Those arguments also come on the heels of split rulings by the high court last June in a pair of cases challenging admissions procedures at the University of Michigan. By slim majorities, the justices offered qualified approval of the use of race and ethnicity to achieve student diversity in enrollment, but made clear that some approaches to racial balancing were unconstitutional.

Precollegiate educators are in the early stages of figuring out how the rulings apply to them. Whether and how districts that are not under court order can factor race and ethnicity into their student-assignment equations remains a murky legal issue. (“Justices Give K-12 Go-Ahead to Promote Diversity,” July 9, 2003.)

“School districts are constantly asking me, ‘Is this illegal?’” said Christine Rossell, a professor of political science at Boston University who has helped districts design choice-based desegregation plans. “I say, ‘Probably, but remember: You can get away with it until somebody challenges you.’”

In Grutter v. Bollinger last summer, a 5-4 Supreme Court majority upheld a policy at the University of Michigan’s law school that takes race and ethnicity into account to further the goal of admitting a “critical mass” of African-American, Hispanic, and American Indian applicants.

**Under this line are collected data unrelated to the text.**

import Summits.QuantumFields.YangMills.Theorems.BalabanUVNodesK0AxJoinResidualBoxUk8
import Summits.QuantumFields.YangMills.Theorems.BalabanUVNodesK0PlaquetteClassSlotsOfTexts
import Summits.QuantumFields.YangMills.Theorems.BalabanUVNodesN07DirectMethodInduction
import Summits.QuantumFields.YangMills.Theorems.BalabanUVNodesN09BackgroundRadiiTransfer

/-!
# P3 g93 №23 — (R-Uk⁸) ACROSS THE CLASS GAP: ⁸'s frozen antecedent (11) over the PLAQUETTE class ⟸ N12's [15] Thm 1 E∕U text at the stub-1 letters ∧ ONE a-priori-estimate
# receipt for minimisers over the CLOSED plaquette class — (R-Uk⁸) ⟸ (R-EU⁸) ∧ (R-Reḡ⁸), and the box-road doors re-keyed (LENS P3 «weaken the target»; a receipt SWAP, not a weakening)

LANDING NOTE (porter ▶ PTC-1 g4, 2026-08-31; AUTHORSHIP = ★ P3 g93 «weaken the target», HOME sketch `nodeO-cover/P3-probe23-Uk8OfEUReg-v1.lean` sha16 4c44cecfd73a228c · 312 l. · 3 thm, no def, 0
sorry (№23, director-ym g23 №593 (4) (b) GO: theorem bytes = the located probe `nodeO-cover/P3-g93-located-Uk8OfEUReg-v2.lean` a6d3a58c1d9dba48 l.18–268, module docstring rewritten to landing
grade; CONTENT: (R-Uk⁸) ⟸ (R-EU⁸) ∧ (R-Reḡ⁸) — `residualUk8_of_residualEU8_regClosure8` delivers ✓№22's `hUk` binder VERBATIM from two PRINT-SENTENCE receipts (the class-E∕U existence-uniqueness
letter and the regularity-closure letter at the record's proved Prop. 8 letters), and the two box-road doors re-keyed: K0ᴬ ⟸ {Sig8LR4Box, (R-EU⁸), (R-Reḡ⁸), (R-Old), (R-Sch♮)} — a RECEIPT SWAP
across the class gap, NOT a weakening; G₈a-1 ELIMINATED on the box road): landed VERBATIM + this paragraph under the director's basename `…Theorems/BalabanUVNodesK0AxJoinResidualBoxUk8EU.lean` (ns
`…Theorems.K0AxJoinResidualBoxUk8EU`) as INTENT-86; imports ✓p826761 `…K0AxJoinResidualBoxUk8` + ✓`…K0PlaquetteClassSlotsOfTexts` + ✓`…N07DirectMethodInduction` + ✓`…N09BackgroundRadiiTransfer`;
`--supports stmt-QuantumFields-27238 --as helper --cite Balaban1985Variational --cite Balaban1987RG1` (NO `--workitem`; kind proof). ◆ CRIT-1's cut: ◆ CRIT-1 g39 «(C) CUT ★ P3 №23
`…K0AxJoinResidualBoxUk8EU` (№593 (4)) — SAME-WALL: `residualUk8_of_residualEU8_regClosure8` trades ✓№22's binder (R-Uk⁸) (for which print has no verbatim sentence — gap G₈a-1) for (R-EU⁸) = N12's
[15] Thm 1 E∕U text `VariationalThm1EUSepCoP7MG` ∧ (R-Reḡ⁸) = «every Wilson minimiser over `closure (bgReg a₀)` on the fibre of an ε₁-regular V lies in 𝔘_{k+1}(a₀)» ([15] Prop. 7 (ii)∕Sect. F
species); the proof is NOT a relabelling: existence from ✓`N07DirectMethod.exists_isBackground_closure_bgReg` ((53)-admissibility of α₀ := 2a₀ discharged numerically), regularity transport
✓`isBackground_of_isBackground_closure_of_mem` + ✓`isBackground_superset_of_exists_mem`, uniqueness from ✓`uniqueUkOrbit_of_orbitUnique_of_reg10` +
✓`exists_unique_isBackground_inUkClassB11_of_thm1EUSepCoP7MG`; J5′ (costume test): (R-Reḡ⁸) asserts neither existence nor uniqueness — a different species from (R-Uk⁸) ⇒ a RECEIPT SWAP across the
class gap, SURVIVES priced «both receipts CONDITIONAL, Bałaban-strength, inhabited NOWHERE; G₈a-1 eliminated on the box road only»; located-A = ✓№22 :180∕:245 `hUk` binders (consumed BY NAME, all
other binders VERBATIM) ∧ located-B = [15] Prop. 7 p.299 ∕ pp.304–305 (page placement READ-NOT-VERIFIED by ◆ today); J1′: Mathlib `closure` in the product topology; `InUkClassB11` strict + clause
(10); level guards by `omega`, no ℕ-subtraction∕division junk; hypotheses consistent at the flat datum; J4 BY NAME: 3 decls + namespace → 0 tree hits; customs-before-landing: probe
`scratch/Crit1Cut23_Uk8OfEUReg_verbatim.lean` = 4c44cecf bytes ⊕ 3 guards ⇒ farm rc 0 · 0 warn · 0 sorry, 3∕3 std; audit support 1 · proof.conditional 1 · orphan 1, `closes []` ⇒ №23: GO VERBATIM
(`--supports stmt-QuantumFields-27238 --as helper`, cites as in header)» (nodeO STATUS 2026-08-31T16:05:13Z). HONEST (porter): a composition re-keying CONDITIONAL doors on displayed receipts
(credit nothing); (R-EU⁸)∕(R-Reḡ⁸)∕(R-Old)∕(R-Sch♮) and ⁸'s box texts are OPEN Bałaban-strength content inhabited NOWHERE; nothing of Bałaban asserted, ported, discharged or refuted; K0ᴬ
stmt-QuantumFields-27238 ∕ K1ᴬ 27239 OPEN — NOTHING of them proved; NODE O 0∕1; COUNT 8∕28 · K 1∕4 UNMOVED; finite 𝕋⁴ at fixed ε — NOT continuum ∕ OS ∕ Clay; the Yang–Mills mass gap is NOT proved
by any of this.

ym-nodeO-ideate ★ P3 g93 (count-neutral author seat; sketch OFFERED to ◆ CRIT-1 ∕ ▶ PTC-1 ∕ ▶ PTA-1 on ★★★ director-ym №593 (4) — P3 files nothing).  [15] = [Balaban1985Variational];
[I] = [Balaban1987RG1].  WHY.  After ✓№22 (`…K0AxJoinResidualBoxUk8`, ✓p826761) the box road displays K0ᴬ ⟸ {⁸ `Sig8LR4Box`, (R-Uk⁸), (R-Old), (R-Sch♮)} and the junction
`hβc` ⟸ the same ∪ {cofinal ⁸, (R-Win₁)}, where (R-Uk⁸) = [15] Thm 1 (8)–(9)'s existence ∕ unique-orbit clause `UkExists ∧ UniqueUkOrbit` for the record's one-scale problem
[I] (1.1) over node00-def-B's PLAQUETTE-ONLY class `bgReg a₀` (`PlaqSmall (a₀η²)`; the current clause of [I] (1.2) dropped — tree divergence D-defB-1) at the record volumes
`K = recordK₀ F Mc k + n`, demanded only at the letters of the PROVED stub-1 text ([15] Prop. 8's grid-guarded top step).  Print never poses the plaquette-class problem: [15] Thm 1
speaks of the class (2) = `InUkClassB11` (plaquettes AND currents), read into the tree as N12's sentences `VariationalThm1EUSepCoP7MG` (existence ∕ uniqueness) and
`VariationalThm1RegSepCoP7MGB` (regularity (9)–(10) — at the stub-1 letters a TREE THEOREM, ✓`N07Thm1Top7FromProp8GuardedB.variationalThm1RegSepCoP7MGB_of_prop8TopStepGB_lamDatum`).
The K0⁷ road's ✓`K0PlaquetteClassSlotsOfTexts` (n07-w3 g21, 2026-08-31) located D-defB-1's price there as {G₈a-1 (plaquette-class SOLVABILITY), (R10) (every plaquette-class
minimiser lies in `𝔘_k(ε)`)} beyond the EU text, with the uniqueness half already the EU text's (`uniqueUkOrbit_of_orbitUnique_of_reg10`).  THIS FILE crosses the class gap ON THE
BOX ROAD with ONE receipt and NO solvability receipt:
    (R-EU⁸)  := ∀ stub-1 letters `(c, c₀, c₁, B₃ ≥ 2L², aS, a₁)` at which `Prop8RegSepTopStepGB F 2 suppDom A‴(c,c₀,c₁) (lamDatum F) (dataSmall7LamTopOf F 2) B₃ aS a₁` holds,
                `VariationalThm1EUSepCoP7MG F 2 A‴(c,c₀,c₁) B₃ aS a₁`  ([15] Thm 1 existence ∕ uniqueness AT the package's letters — the shape of its proved REG sibling);
    (R-Reḡ⁸) := at the same letters, `∃ aR > 0, ∀ a₀ ∈ ]0, aR], ∃ M₀, ∀ Mc, McGuard F Mc → M₀ ≤ Mc → ∀ ε₁ ∈ ]0, a₁], B₃ε₁ ≤ a₀ → ∀ k n V, PlaqSmall ε₁ V →
                ∀ U₃, IsBackground (avOfRecord F 2 K) (closure (bgReg F 2 K (k+1) a₀)) (k+1) V U₃ → InUkClassB11 F 2 K (k+1) a₀ U₃`  (`K := recordK₀ F Mc k + n` spelled out)
— «every minimiser of the Wilson action over the CLOSED plaquette class on the fibre of a regular datum lies in [15] (2)'s class `𝔘_{k+1}(a₀)`»: boundary avoidance (plaquettes
`< a₀η²` STRICTLY — N07's (AV)) AND the current clause (10) ((R10)) in ONE sentence of [15] Prop. 7 (ii) ∕ Sect. F «U_k is in the space (8)» a-priori-estimate species, posed for
the closed plaquette class of record — D-defB-1's exact residue on this road.
WHAT THIS FILE PROVES.  §1 ★★ `residualUk8_of_residualEU8_regClosure8 (F)` : (R-EU⁸) F → (R-Reḡ⁸) F → (R-Uk⁸) F, the conclusion VERBATIM as ✓№22's doors read their binder `hUk`
(ceiling `aU := min aR (min aS (min (1∕(6·143·256)) (δ_SU(2)∕(2·(8L)²))))`, floor `max M₀ᴿ L^{c₀+c₁}`).  EXISTENCE: the EU minimiser at radius `ε₀ := a₀ ≤ aS`
(✓`K0TopSocketOfThm1EUText.exists_unique_isBackground_inUkClassB11_of_thm1EUSepCoP7MG` at level `k+1 ≥ 1`; guards `k+1+c₀ ≤ m+K`, `k+1+c₁ ≤ m+K` at
`K = recordK₀ F Mc k + n = k+1+log_L Mc+n` from the floor `L^{c₀+c₁} ≤ Mc` by `Nat.le_log_of_pow_le`) lies in `𝔘(a₀) ⊆ bgReg(a₀)` (`InUkClassB11.mem_bgReg`) ⇒ the OPEN
fibre is non-empty ⇒ N07's direct method over its closure (✓`N07DirectMethod.exists_isBackground_closure_bgReg`, `α₀ := 2a₀`, (53)-admissible at `d = 4` below the ceiling by
`T4Family.P_d ∕ P_L`) ⇒ a closed-class minimiser `U₃` ⇒ (R-Reḡ⁸): `U₃ ∈ 𝔘(a₀) ⊆ bgReg(a₀)` ⇒ `U₃` minimises over `bgReg(a₀)`
(✓`N07DirectMethodInduction.isBackground_of_isBackground_closure_of_mem`) = `UkExists`.  UNIQUENESS: every `bgReg(a₀)`-minimiser is a closure-minimiser because `U₃ ∈ bgReg(a₀)`
competes (✓`N09BackgroundRadiiTransfer.isBackground_superset_of_exists_mem`) ⇒ lies in `𝔘(a₀)` by (R-Reḡ⁸) ⇒ w3's ✓`K0PlaquetteClassSlotsOfTexts.uniqueUkOrbit_of_orbitUnique_of_reg10`
with the EU text's orbit-uniqueness over `𝔘(a₀)` = `UniqueUkOrbit`.  So G₈a-1 and (R10) both FOLLOW from (R-EU⁸) ∧ (R-Reḡ⁸) at the record; neither is displayed.
§2 ★★★ K0ᴬ BY NAME ⟸ ⁸-on-the-box ∧ (R-EU⁸) ∧ (R-Reḡ⁸) ∧ (R-Old) ∧ (R-Sch♮) = ✓№22's `record13SepCoPHInhabitedAx_of_sig8LR4Box_uk8_old_schemeNatural` with `hUk := §1` — the
by-name certificate that §1's conclusion IS ⁸'s frozen (11) as K0ᴬ's door reads it (the (R-Old) ∕ (R-Sch♮) binders copied VERBATIM from ✓№22 :191–:219);
§3 ★★★ the junction's binder `hβc` VERBATIM ⟸ cofinal ⁸ ∧ (R-EU⁸) ∧ (R-Reḡ⁸) ∧ (R-Old) ∧ (R-Sch♮) ∧ (R-Win₁) = ✓№22's
`cofinalBetaSocketAxBody_allRadii_of_sig8LR4BoxCofinal_uk8_old_schemeNatural_winC` likewise (binders VERBATIM from ✓№22 :256–:289).
EDGE CONTENT (LENS-P3 decision table, box road, after №23): K0ᴬ ⟸ {⁸ `Sig8LR4Box`, (R-EU⁸), (R-Reḡ⁸), (R-Old), (R-Sch♮)}; junction `hβc` ⟸ the same ∪ {cofinal ⁸, (R-Win₁)}.
A RECEIPT SWAP ACROSS THE CLASS GAP, NOT A WEAKENING: (R-Reḡ⁸) and (R-Uk⁸) are incomparable as typed — §1 is (R-EU⁸) ∧ (R-Reḡ⁸) ⟹ (R-Uk⁸) and NO converse is claimed; what is
gained is that every K0ᴬ receipt on this road is now a PRINT SENTENCE ([15] Thm 1 E∕U at the record's letters — the N12 ∕ N07 lane's own declared target) or print's a-priori-estimate
species read for the record's class, and G₈a-1 — the one receipt with no print sentence as posed — is ELIMINATED on the box road (it FOLLOWS, above).  MEETING POINT made a theorem: the
box road's slot (11) and the K0⁷ ∕ N07 ∕ N12 lane's supplier now share BOTH the letters (✓№22) AND the class up to (R-Reḡ⁸).

HONEST FRAMING.  CONDITIONAL doors (kernel-checked implications between DISPLAYED rows; audit support ∕ `proof.conditional` ∕ orphan exactly as ✓№22's, credits nothing); NOTHING of
Bałaban is asserted, ported, discharged or refuted; (R-EU⁸) ([15] Thm 1 existence ∕ uniqueness for levels `≥ 1` — the EU text's `k = 0` edition is refuted in the tree by the centre
twist, ✓`B15Prop1Thm1LetterLengthZero`, hence the EU socket's `1 ≤ k` guard, met here at level `k+1`), (R-Reḡ⁸), (R-Old), (R-Sch♮), (R-Win₁) and ⁸'s box texts (⟨27930⟩ 1∕3) are
OPEN Bałaban-strength content ([15] Thm 1 (6),(8)–(10), Props. 4, 6, 7, 9, (176)–(182); [I] (1.22), §1∕§5 + AF sign) inhabited NOWHERE as packages; the stub-1 text, the EU socket,
N07's direct method, N09's radius transfer and w3's slot lemma are CITED as the tree theorems they are, not re-proved; K0ᴬ stmt-QuantumFields-27238 OPEN — NOTHING of it proved; K1ᴬ 27239 ∕
K3ᴬ 27247 ∕ ⟨27930⟩ OPEN; NODE O `B13TermWalkDataOneTorus.ExistsUniformAcrossSmall` NOT inhabited (0∕1); COUNT 8∕28 · K 1∕4 UNMOVED; finite `𝕋⁴_{L^K}` at fixed ε — NOT continuum ∕
ℝ⁴ ∕ OS; R4 = the conditional `BalabanLadder.UV` rung only; **the Yang–Mills mass gap (Clay) is NOT proved by any of this.**  No `sorry`, no `def`, no `instance`, no `notation`;
standard axioms.

References: T. Bałaban, *The variational problem and background fields in renormalization group method for lattice gauge theories*, Comm. Math. Phys. 102 (1985) 277–309
[Balaban1985Variational] — (2), (4)–(7) p.278, Thm 1 (8)–(10) pp.278–279, Prop. 7 p.299, Sect. F pp.299–304, Prop. 8 p.304, Prop. 9 p.309, (176)–(178) p.306; T. Bałaban,
*Renormalization group approach to lattice gauge field theories. I*, Comm. Math. Phys. 109 (1987) 249–301 [Balaban1987RG1] — (0.21)–(0.22) p.256, Thm 1 p.259, Thm 2 (0.31) p.259,
(1.1)–(1.2) p.260, (1.18)–(1.22) pp.263–264, Thm 3 p.264, (5.38)–(5.44) pp.296–297; T. Bałaban, *Regularity and decay of lattice Green's functions* ∕ *Spaces of regular gauge field
configurations on a lattice and gauge fixing conditions*, Comm. Math. Phys. 99 (1985) 75–102 [Balaban1985RegularSpaces] — Prop. 6 (1.130)–(1.138) p.99; T. Bałaban, *Propagators and
renormalization transformations for lattice gauge theories. II*, Comm. Math. Phys. 96 (1984) 223–250 [Balaban1984PropagatorsII] — (2.3) p.224.
-/

open Filter Topology
open scoped BigOperators Matrix.Norms.L2Operator
open scoped InnerProductSpace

But in the companion case, Gratz v. Bollinger, the justices struck down the university’s undergraduate-admissions system, which had automatically awarded bonus points to applicants from those “underrepresented” minority groups.

“There’s going to be a lot of thinking of what districts can do under the Michigan decisions,” said Gary Orfield, a professor at Harvard University who has served as an expert witness in many desegregation cases and has studied the issue for decades.

Many analysts foresee a fresh round of litigation to sort matters out. But in the meantime, policymakers are responding to pressures for change—without the political cover offered by the courts.

“It’s hard for policymakers to decide just how race can be used,” said David J. Armor, a professor of public policy at George Mason University in Fairfax, Va. “It’s a very fine line you have to walk.”

Among those looking for that line are the members of the Little Rock school board, who may vote as early as this week on a plan to drop race as the sole criterion for winning seats in certain magnet schools.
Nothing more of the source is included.